It's so hot here in LA. You get used to it of course, and it gives you a reason to relax a bit, maybe go to a pool and swim a bit, tan or whatever floats your boat I guess. The pool seemed extra refreshing today, I sat on the edge of the pool with my feet kicking the water back and forth, my mind empty.

I wanted to swim but I also didn't, so I just sat and stared at the splashes of water when I kicked. Let's just say, Danny wasn't very amused when he saw me, as far as I'm concerned, he and Arin are giving Mark a huge talk about respect and whatnot.

I felt like a child, when parents fight with your siblings and you try to stay out of the argument, even though the argument was mostly based around me. Or entirely rather...

I slowly removed my shirt and tossed it aside, placing my hands on the edges of the pool as I lifted my body off the ground and slowly lowered myself into the water, at first chilling but very quickly revealed its lukewarm qualities. Chica padded over, walking to the pool floaty at the edge of the pool and carefully stepping onto it, relaxing and laying down calmly.

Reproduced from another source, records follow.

/-! ## §1  The window flat form `B_W(u,v) = (1∕N)·Σ_{p∈W} ⟪σ⁰_p u, σ⁰_p v⟫` -/

omit [NeZero N] in
/-- **THE WINDOW FORM, EVALUATED**: `B_W u v = (1∕N)·Σ_{p∈W} ⟪u_{b₁}+u_{b₂}−u_{b₃}−u_{b₄}, v_{b₁}+v_{b₂}−v_{b₃}−v_{b₄}⟫` (Hilbert–Schmidt inner product (17) of `𝔰𝔲(N)`).
[cite: Balaban1989LargeFieldII, (1.7) p.358 (the window `B^k(Λ₀)`); Balaban1985Averaging, (17) p.21] -/
theorem flatFormOn_apply (W : Finset (Plaq P j)) (u v : PBond P j → lieSU (Fin N)) :
    ((Fintype.card (Fin N) : ℝ)⁻¹ • ∑ p ∈ W, (innerSL ℝ (E := lieSU (Fin N))).bilinearComp
        (ContinuousLinearMap.proj (R := ℝ) (φ := fun _ : PBond P j => lieSU (Fin N)) (⟨p.src, p.μ⟩ : PBond P j) + ContinuousLinearMap.proj (R := ℝ) (φ := fun _ : PBond P j => lieSU (Fin N)) (⟨p.src.shift p.μ, p.ν⟩ : PBond P j)
          - ContinuousLinearMap.proj (R := ℝ) (φ := fun _ : PBond P j => lieSU (Fin N)) (⟨p.src.shift p.ν, p.μ⟩ : PBond P j) - ContinuousLinearMap.proj (R := ℝ) (φ := fun _ : PBond P j => lieSU (Fin N)) (⟨p.src, p.ν⟩ : PBond P j))
        (ContinuousLinearMap.proj (R := ℝ) (φ := fun _ : PBond P j => lieSU (Fin N)) (⟨p.src, p.μ⟩ : PBond P j) + ContinuousLinearMap.proj (R := ℝ) (φ := fun _ : PBond P j => lieSU (Fin N)) (⟨p.src.shift p.μ, p.ν⟩ : PBond P j)
          - ContinuousLinearMap.proj (R := ℝ) (φ := fun _ : PBond P j => lieSU (Fin N)) (⟨p.src.shift p.ν, p.μ⟩ : PBond P j) - ContinuousLinearMap.proj (R := ℝ) (φ := fun _ : PBond P j => lieSU (Fin N)) (⟨p.src, p.ν⟩ : PBond P j))
        : (PBond P j → lieSU (Fin N)) →L[ℝ] (PBond P j → lieSU (Fin N)) →L[ℝ] ℝ) u v
      = (Fintype.card (Fin N) : ℝ)⁻¹ * ∑ p ∈ W, ⟪u ⟨p.src, p.μ⟩ + u ⟨p.src.shift p.μ, p.ν⟩ - u ⟨p.src.shift p.ν, p.μ⟩ - u ⟨p.src, p.ν⟩,
          v ⟨p.src, p.μ⟩ + v ⟨p.src.shift p.μ, p.ν⟩ - v ⟨p.src.shift p.ν, p.μ⟩ - v ⟨p.src, p.ν⟩⟫_ℝ := by
  simp only [smul_apply, sum_apply, ContinuousLinearMap.bilinearComp_apply, innerSL_apply_apply, smul_eq_mul]
  rfl

omit [NeZero N] in
/-- **ON THE DIAGONAL**: `B_W w w = (1∕N)·Σ_{p∈W} ‖w_{b₁}+w_{b₂}−w_{b₃}−w_{b₄}‖²` — the flat `∂*∂`-form restricted to the window (dag-n12-w2's `deriv_deriv_wilsonAction4_expChart_one_eq_norm_sq` is `W = univ`).
[cite: Balaban1989LargeFieldII, (1.7) p.358, p.357; Balaban1985BackgroundPropagators, (3.10) p.392] -/
theorem flatFormOn_apply_self (W : Finset (Plaq P j)) (w : PBond P j → lieSU (Fin N)) :
    ((Fintype.card (Fin N) : ℝ)⁻¹ • ∑ p ∈ W, (innerSL ℝ (E := lieSU (Fin N))).bilinearComp
        (ContinuousLinearMap.proj (R := ℝ) (φ := fun _ : PBond P j => lieSU (Fin N)) (⟨p.src, p.μ⟩ : PBond P j) + ContinuousLinearMap.proj (R := ℝ) (φ := fun _ : PBond P j => lieSU (Fin N)) (⟨p.src.shift p.μ, p.ν⟩ : PBond P j)
          - ContinuousLinearMap.proj (R := ℝ) (φ := fun _ : PBond P j => lieSU (Fin N)) (⟨p.src.shift p.ν, p.μ⟩ : PBond P j) - ContinuousLinearMap.proj (R := ℝ) (φ := fun _ : PBond P j => lieSU (Fin N)) (⟨p.src, p.ν⟩ : PBond P j))
        (ContinuousLinearMap.proj (R := ℝ) (φ := fun _ : PBond P j => lieSU (Fin N)) (⟨p.src, p.μ⟩ : PBond P j) + ContinuousLinearMap.proj (R := ℝ) (φ := fun _ : PBond P j => lieSU (Fin N)) (⟨p.src.shift p.μ, p.ν⟩ : PBond P j)
          - ContinuousLinearMap.proj (R := ℝ) (φ := fun _ : PBond P j => lieSU (Fin N)) (⟨p.src.shift p.ν, p.μ⟩ : PBond P j) - ContinuousLinearMap.proj (R := ℝ) (φ := fun _ : PBond P j => lieSU (Fin N)) (⟨p.src, p.ν⟩ : PBond P j))
        : (PBond P j → lieSU (Fin N)) →L[ℝ] (PBond P j → lieSU (Fin N)) →L[ℝ] ℝ) w w
      = (∑ p ∈ W, ‖w ⟨p.src, p.μ⟩ + w ⟨p.src.shift p.μ, p.ν⟩ - w ⟨p.src.shift p.ν, p.μ⟩ - w ⟨p.src, p.ν⟩‖ ^ 2) / (Fintype.card (Fin N) : ℝ) := by
  rw [flatFormOn_apply, inv_mul_eq_div]
  congr 1
  exact Finset.sum_congr rfl fun p _ => real_inner_self_eq_norm_sq _

omit [NeZero N] in
/-- The window form is symmetric. [cite: Balaban1985BackgroundPropagators, (3.10) p.392 (bookkeeping)] -/
theorem flatFormOn_symm (W : Finset (Plaq P j)) (u v : PBond P j → lieSU (Fin N)) :
    ((Fintype.card (Fin N) : ℝ)⁻¹ • ∑ p ∈ W, (innerSL ℝ (E := lieSU (Fin N))).bilinearComp
        (ContinuousLinearMap.proj (R := ℝ) (φ := fun _ : PBond P j => lieSU (Fin N)) (⟨p.src, p.μ⟩ : PBond P j) + ContinuousLinearMap.proj (R := ℝ) (φ := fun _ : PBond P j => lieSU (Fin N)) (⟨p.src.shift p.μ, p.ν⟩ : PBond P j)
          - ContinuousLinearMap.proj (R := ℝ) (φ := fun _ : PBond P j => lieSU (Fin N)) (⟨p.src.shift p.ν, p.μ⟩ : PBond P j) - ContinuousLinearMap.proj (R := ℝ) (φ := fun _ : PBond P j => lieSU (Fin N)) (⟨p.src, p.ν⟩ : PBond P j))
        (ContinuousLinearMap.proj (R := ℝ) (φ := fun _ : PBond P j => lieSU (Fin N)) (⟨p.src, p.μ⟩ : PBond P j) + ContinuousLinearMap.proj (R := ℝ) (φ := fun _ : PBond P j => lieSU (Fin N)) (⟨p.src.shift p.μ, p.ν⟩ : PBond P j)
          - ContinuousLinearMap.proj (R := ℝ) (φ := fun _ : PBond P j => lieSU (Fin N)) (⟨p.src.shift p.ν, p.μ⟩ : PBond P j) - ContinuousLinearMap.proj (R := ℝ) (φ := fun _ : PBond P j => lieSU (Fin N)) (⟨p.src, p.ν⟩ : PBond P j))
        : (PBond P j → lieSU (Fin N)) →L[ℝ] (PBond P j → lieSU (Fin N)) →L[ℝ] ℝ) u v
      = ((Fintype.card (Fin N) : ℝ)⁻¹ • ∑ p ∈ W, (innerSL ℝ (E := lieSU (Fin N))).bilinearComp
        (ContinuousLinearMap.proj (R := ℝ) (φ := fun _ : PBond P j => lieSU (Fin N)) (⟨p.src, p.μ⟩ : PBond P j) + ContinuousLinearMap.proj (R := ℝ) (φ := fun _ : PBond P j => lieSU (Fin N)) (⟨p.src.shift p.μ, p.ν⟩ : PBond P j)
          - ContinuousLinearMap.proj (R := ℝ) (φ := fun _ : PBond P j => lieSU (Fin N)) (⟨p.src.shift p.ν, p.μ⟩ : PBond P j) - ContinuousLinearMap.proj (R := ℝ) (φ := fun _ : PBond P j => lieSU (Fin N)) (⟨p.src, p.ν⟩ : PBond P j))
        (ContinuousLinearMap.proj (R := ℝ) (φ := fun _ : PBond P j => lieSU (Fin N)) (⟨p.src, p.μ⟩ : PBond P j) + ContinuousLinearMap.proj (R := ℝ) (φ := fun _ : PBond P j => lieSU (Fin N)) (⟨p.src.shift p.μ, p.ν⟩ : PBond P j)
          - ContinuousLinearMap.proj (R := ℝ) (φ := fun _ : PBond P j => lieSU (Fin N)) (⟨p.src.shift p.ν, p.μ⟩ : PBond P j) - ContinuousLinearMap.proj (R := ℝ) (φ := fun _ : PBond P j => lieSU (Fin N)) (⟨p.src, p.ν⟩ : PBond P j))
        : (PBond P j → lieSU (Fin N)) →L[ℝ] (PBond P j → lieSU (Fin N)) →L[ℝ] ℝ) v u := by
  rw [flatFormOn_apply, flatFormOn_apply]
  congr 1
  exact Finset.sum_congr rfl fun p _ => real_inner_comm _ _

omit [NeZero N] in
/-- The window form is non-negative on the diagonal. [cite: Balaban1989LargeFieldII, (1.7) p.358 (bookkeeping)] -/
theorem flatFormOn_self_nonneg (W : Finset (Plaq P j)) (w : PBond P j → lieSU (Fin N)) :
    0 ≤ ((Fintype.card (Fin N) : ℝ)⁻¹ • ∑ p ∈ W, (innerSL ℝ (E := lieSU (Fin N))).bilinearComp
        (ContinuousLinearMap.proj (R := ℝ) (φ := fun _ : PBond P j => lieSU (Fin N)) (⟨p.src, p.μ⟩ : PBond P j) + ContinuousLinearMap.proj (R := ℝ) (φ := fun _ : PBond P j => lieSU (Fin N)) (⟨p.src.shift p.μ, p.ν⟩ : PBond P j)
          - ContinuousLinearMap.proj (R := ℝ) (φ := fun _ : PBond P j => lieSU (Fin N)) (⟨p.src.shift p.ν, p.μ⟩ : PBond P j) - ContinuousLinearMap.proj (R := ℝ) (φ := fun _ : PBond P j => lieSU (Fin N)) (⟨p.src, p.ν⟩ : PBond P j))
        (ContinuousLinearMap.proj (R := ℝ) (φ := fun _ : PBond P j => lieSU (Fin N)) (⟨p.src, p.μ⟩ : PBond P j) + ContinuousLinearMap.proj (R := ℝ) (φ := fun _ : PBond P j => lieSU (Fin N)) (⟨p.src.shift p.μ, p.ν⟩ : PBond P j)
          - ContinuousLinearMap.proj (R := ℝ) (φ := fun _ : PBond P j => lieSU (Fin N)) (⟨p.src.shift p.ν, p.μ⟩ : PBond P j) - ContinuousLinearMap.proj (R := ℝ) (φ := fun _ : PBond P j => lieSU (Fin N)) (⟨p.src, p.ν⟩ : PBond P j))
        : (PBond P j → lieSU (Fin N)) →L[ℝ] (PBond P j → lieSU (Fin N)) →L[ℝ] ℝ) w w := by
  rw [flatFormOn_apply_self]
  exact div_nonneg (Finset.sum_nonneg fun p _ => sq_nonneg _) (Nat.cast_nonneg _)

/-- **THE WINDOW FORM IS BELOW THE FULL FLAT HESSIAN** (the dropped plaquettes contribute squares): `B_W(w,w) ≤ D²(A∘expChart 1)(0)(w,w)`.
[cite: Balaban1989LargeFieldII, p.357 («the quadratic form with the background field identically equal to 1»); Balaban1985BackgroundPropagators, (3.10) p.392] -/
theorem flatFormOn_self_le_flatSecondVariation (W : Finset (Plaq P j)) (w : PBond P j → lieSU (Fin N)) :
    ((Fintype.card (Fin N) : ℝ)⁻¹ • ∑ p ∈ W, (innerSL ℝ (E := lieSU (Fin N))).bilinearComp
        (ContinuousLinearMap.proj (R := ℝ) (φ := fun _ : PBond P j => lieSU (Fin N)) (⟨p.src, p.μ⟩ : PBond P j) + ContinuousLinearMap.proj (R := ℝ) (φ := fun _ : PBond P j => lieSU (Fin N)) (⟨p.src.shift p.μ, p.ν⟩ : PBond P j)
          - ContinuousLinearMap.proj (R := ℝ) (φ := fun _ : PBond P j => lieSU (Fin N)) (⟨p.src.shift p.ν, p.μ⟩ : PBond P j) - ContinuousLinearMap.proj (R := ℝ) (φ := fun _ : PBond P j => lieSU (Fin N)) (⟨p.src, p.ν⟩ : PBond P j))
        (ContinuousLinearMap.proj (R := ℝ) (φ := fun _ : PBond P j => lieSU (Fin N)) (⟨p.src, p.μ⟩ : PBond P j) + ContinuousLinearMap.proj (R := ℝ) (φ := fun _ : PBond P j => lieSU (Fin N)) (⟨p.src.shift p.μ, p.ν⟩ : PBond P j)
          - ContinuousLinearMap.proj (R := ℝ) (φ := fun _ : PBond P j => lieSU (Fin N)) (⟨p.src.shift p.ν, p.μ⟩ : PBond P j) - ContinuousLinearMap.proj (R := ℝ) (φ := fun _ : PBond P j => lieSU (Fin N)) (⟨p.src, p.ν⟩ : PBond P j))
        : (PBond P j → lieSU (Fin N)) →L[ℝ] (PBond P j → lieSU (Fin N)) →L[ℝ] ℝ) w w
      ≤ fderiv ℝ (fun Y => fderiv ℝ (fun Y : PBond P j → lieSU (Fin N) => wilsonAction4 (expChart (1 : GaugeField P j (SU N)) Y)) Y) 0 w w := by
  rw [flatFormOn_apply_self, ← deriv_deriv_wilsonAction4_expChart_smul_eq 1 w, deriv_deriv_wilsonAction4_expChart_one_eq_norm_sq]
  exact div_le_div_of_nonneg_right (Finset.sum_le_univ_sum_of_nonneg fun p => sq_nonneg _) (Nat.cast_nonneg _)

I smiled at her, reminded of 'boat dog'.

I slowly drifted over to the Golden Retriever, lifting my hand from the water and touching her head, seeing her sneeze when the droplets of water trickled down my fingers and onto her snout. I wanted to hug her but chose against it as I turned away from the pup and sucked in a deep breath, jumping before lowering my head beneath the water, just drifting.

I heard muffled sounds outside, mainly Chica's barks, which sounded so distant. I had to return above when my lungs felt the burning sensation, feeling almost like they were ready to burst.

When I reached the surface I saw Danny standing by the door, his arms crossed over his shoulders, just watching me. "Hey", he said.

"Hi", I responded, swimming to the edge of the pool and crossing my arms over the surface after slicking my wet strands back. "Listen Jack, you don't have to stay here, after this", he gestured to my healing injuries, "I think it be best you stay with us".

"I don't need you looking out for me Danny, but I appreciate your kindness", I lower my gaze to my hands. "Sean, he's really messed up for hurting you, you really shouldn't stay here, I don't want you getting hurt because of some dumb crush".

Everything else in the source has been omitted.